The present painting, in contrast, completely mimics the style and idiom of Jan van Os, on an extremely high level. In view of the chronology outlined above, this present painting will have originated around 1810, or perhaps slightly later. Comparison with similar compositions by Jan van Os, however, shows that his palette and handling were somewhat softer than those of Georgius in this painting and that the light is brighter (fig. 3).[iv] Georgius van Os clearly favoured very saturated colours, which make his paintings very powerful.
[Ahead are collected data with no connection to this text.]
import Mathlib

/-!
# Sketch.lean — first lemmas for the crux-ideate cards on `AcyclicBisectionExists`
(stmt-SmoothPoincare4-10508, route ConvexBisection).  Both lemmas are the purely
algebraic/combinatorial cores of the two levers; they elaborate over Mathlib only
(no Lefschetz-fibration / surface-braid vocabulary exists in the tree yet).
-/

namespace Summit.SmoothPoincare4.SmoothPoincare4.Cruxes.AcyclicBisectionExists.Sketch

open scoped BigOperators

/-! ## Card `achiral-swap` — the transvection-invariance ("stuck orbit") lemma.

`V = H₁(F;ℚ)` of the common page, `ω` = algebraic intersection form, `S` = classes of the
letters of the side-2 factorisation, `η` = class of its unique achiral letter, `W` = span of
the classes reachable from `η` by Hurwitz moves (invariant under every symplectic
transvection `T_c v = v + ω c v • c`, `c ∈ S`), `lam` = the coordinate functional of the
side-1 achiral letter.  If the reachable span is stuck inside `ker lam` then some letter
`c` with `lam c ≠ 0` is `ω`-orthogonal to all of `W` — the degenerate alignment that a
positive common stabilisation destroys. -/
theorem stuck_orbit_forces_orthogonal_letter
    {V : Type*} [AddCommGroup V] [Module ℚ V]
    (ω : V →ₗ[ℚ] V →ₗ[ℚ] ℚ) (S : Finset V) (η : V) (lam : Module.Dual ℚ V)
    (hspan : Submodule.span ℚ ((S : Set V) ∪ {η}) = ⊤) (hlam : lam ≠ 0)
    (W : Submodule ℚ V) (hη : η ∈ W) (hW : W ≤ LinearMap.ker lam)
    (hinv : ∀ c ∈ S, ∀ w ∈ W, w + (ω c w) • c ∈ W) :
    ∃ c ∈ S, lam c ≠ 0 ∧ ∀ w ∈ W, ω c w = 0 := by
  sorry

/-- The escape statement actually used by the line (n = 1 case): if the `ω`-graph on
`S ∪ {η}` is connected (no proper `ω`-orthogonal splitting separating them), the
transvection-invariant span of `η` is NOT contained in `ker lam`; hence some finite
product of transvections `T_c`, `c ∈ S`, moves `η` off the hyperplane. Stated here for a
single two-step product, which is what the Hurwitz realisation needs. -/
theorem transvection_escape_two_step
    {V : Type*} [AddCommGroup V] [Module ℚ V]
    (ω : V →ₗ[ℚ] V →ₗ[ℚ] ℚ) (η b a : V) (lam : Module.Dual ℚ V)
    (hηa : lam η = 0) (hγ : lam b = 0) (ha : lam a ≠ 0)
    (hbη : ω b η ≠ 0) (hab : ω a b ≠ 0) :
    ∃ n m : ℤ, lam (let η' := η + ((n : ℚ) * ω b η) • b; η' + ((m : ℚ) * ω a η') • a) ≠ 0 := by
  sorry

/-! ## Card `braided-branch-locus` — sign-sorted transitivity under Hurwitz moves.

A closed surface braid of degree `m` gives a list of signed transpositions in `S_m`
(branch points with their chirality); choosing the disc `D₊ ⊃` positive branch values
amounts to a Hurwitz rearrangement.  The positive half `F₊ = F ∩ (D² × D₊)` is CONNECTED
iff the positively-signed transpositions act transitively.  First lemma of the line
(d = 2 stratum): transitivity of the positive sub-system can always be reached. -/

/-- one Hurwitz move on a list of signed group elements (signs travel with the element) -/
def HurwitzStep {G : Type*} [Group G] (l l' : List (G × Bool)) : Prop :=
  ∃ (pre suf : List (G × Bool)) (a b : G × Bool),
    l = pre ++ a :: b :: suf ∧
    (l' = pre ++ (a.1 * b.1 * a.1⁻¹, b.2) :: a :: suf ∨
     l' = pre ++ b :: (b.1⁻¹ * a.1 * b.1, a.2) :: suf)

/-- transitivity of the subgroup generated by a set of permutations, stated elementarily -/
def GenTransitive {m : ℕ} (T : Set (Equiv.Perm (Fin m))) : Prop :=
  ∀ i j : Fin m, ∃ g ∈ Subgroup.closure T, g i = j

theorem positive_subsystem_transitive_after_hurwitz (m : ℕ)
    (l : List (Equiv.Perm (Fin m) × Bool))
    (hswap : ∀ x ∈ l, ∃ a b : Fin m, a ≠ b ∧ x.1 = Equiv.swap a b)
    (htrans : GenTransitive {g | ∃ x ∈ l, x.1 = g})
    (hcount : m ≤ (l.filter (fun x => x.2)).length + 1) :
    ∃ l', Relation.ReflTransGen HurwitzStep l l' ∧
      GenTransitive {g | ∃ x ∈ l', x.2 = true ∧ x.1 = g} := by
  sorry

end Summit.SmoothPoincare4.SmoothPoincare4.Cruxes.AcyclicBisectionExists.Sketch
Only very few of these early examples by Georgius in the style of his father are known (fig. 4), and the painting discussed here is by far superior to the other, smaller examples.[v]

The choice of motifs in this still life also largely is that of Jan van Os, featuring a lavish choice of high-quality fruit and flowers, both exotic, such as the cockscomb, and more common, such as the roses and poppies and the carnation. Grapes, melons and plums were also fairly common, but both father and son van Os show us choice examples of those fruits, all looking freshly picked.

The overwhelming quality of this meticulously painted work is enhanced by its excellent state of preservation which allows the viewer to enjoy Georgius Jacobus Johannes van Os’ mastery in its full glory.

 

Fred G Meijer

 

 

 

Illustrations

 

 1  2

 

 3  4

 

 

 

 

 

[i] The watercolour illustrated here, Teylers Museum inv no. Z 008, 480 x 373 mm, signed lower left, fully follows the idiom of Jan van Os.

 

[ii] An auction in Amsterdam in 1809 included a painting of flowers and fruit by him, and for the exhibition of Living Dutch Masters of 1810, he submitted a fruit piece and a flower piece (Lyst der kunstwerken van nog in leven zynde Hollandsche meesters, welke tot de algemeene tentoonstelling van 1810 zyn toegelaten, cat. nos. 61 and 63).

 

[iii] A painting signed and dated ‘G.J.J. Van Os 1809’, sold at Van Ham, Cologne, 15 May 2015, lot 589, colour ill., is so different in style and handling both from Georgius van Os’ paintings and watercolours, that it must be by a different hand. The painting from 1815 (fig. 2), oil on canvas, 146 x 114,5 cm, was auctioned at Christie’s Amsterdam, 26 April 2006, lot 213, colour ill.

 

[iv] The painting by Jan van Os in fig. 3, oil on panel, 87,6 x 67,3 cm, was auctioned at Bonhams, London, 3 December 2008, lot 72.

 

[v] Compare, for instance, a flower painting, oil on canvas, 52 x 40,7 cm, signed, sale London, Philips, 10 December 1996, lot 178, colour ill, and (fig. 4) oil on canvas, 50 x 38 cm, signed, sale Munich, Helbing, 30 October 1902, erroneously as by Jan van Os, correctly as by G.J.J. van Os on the Zürich art market in the 1950s.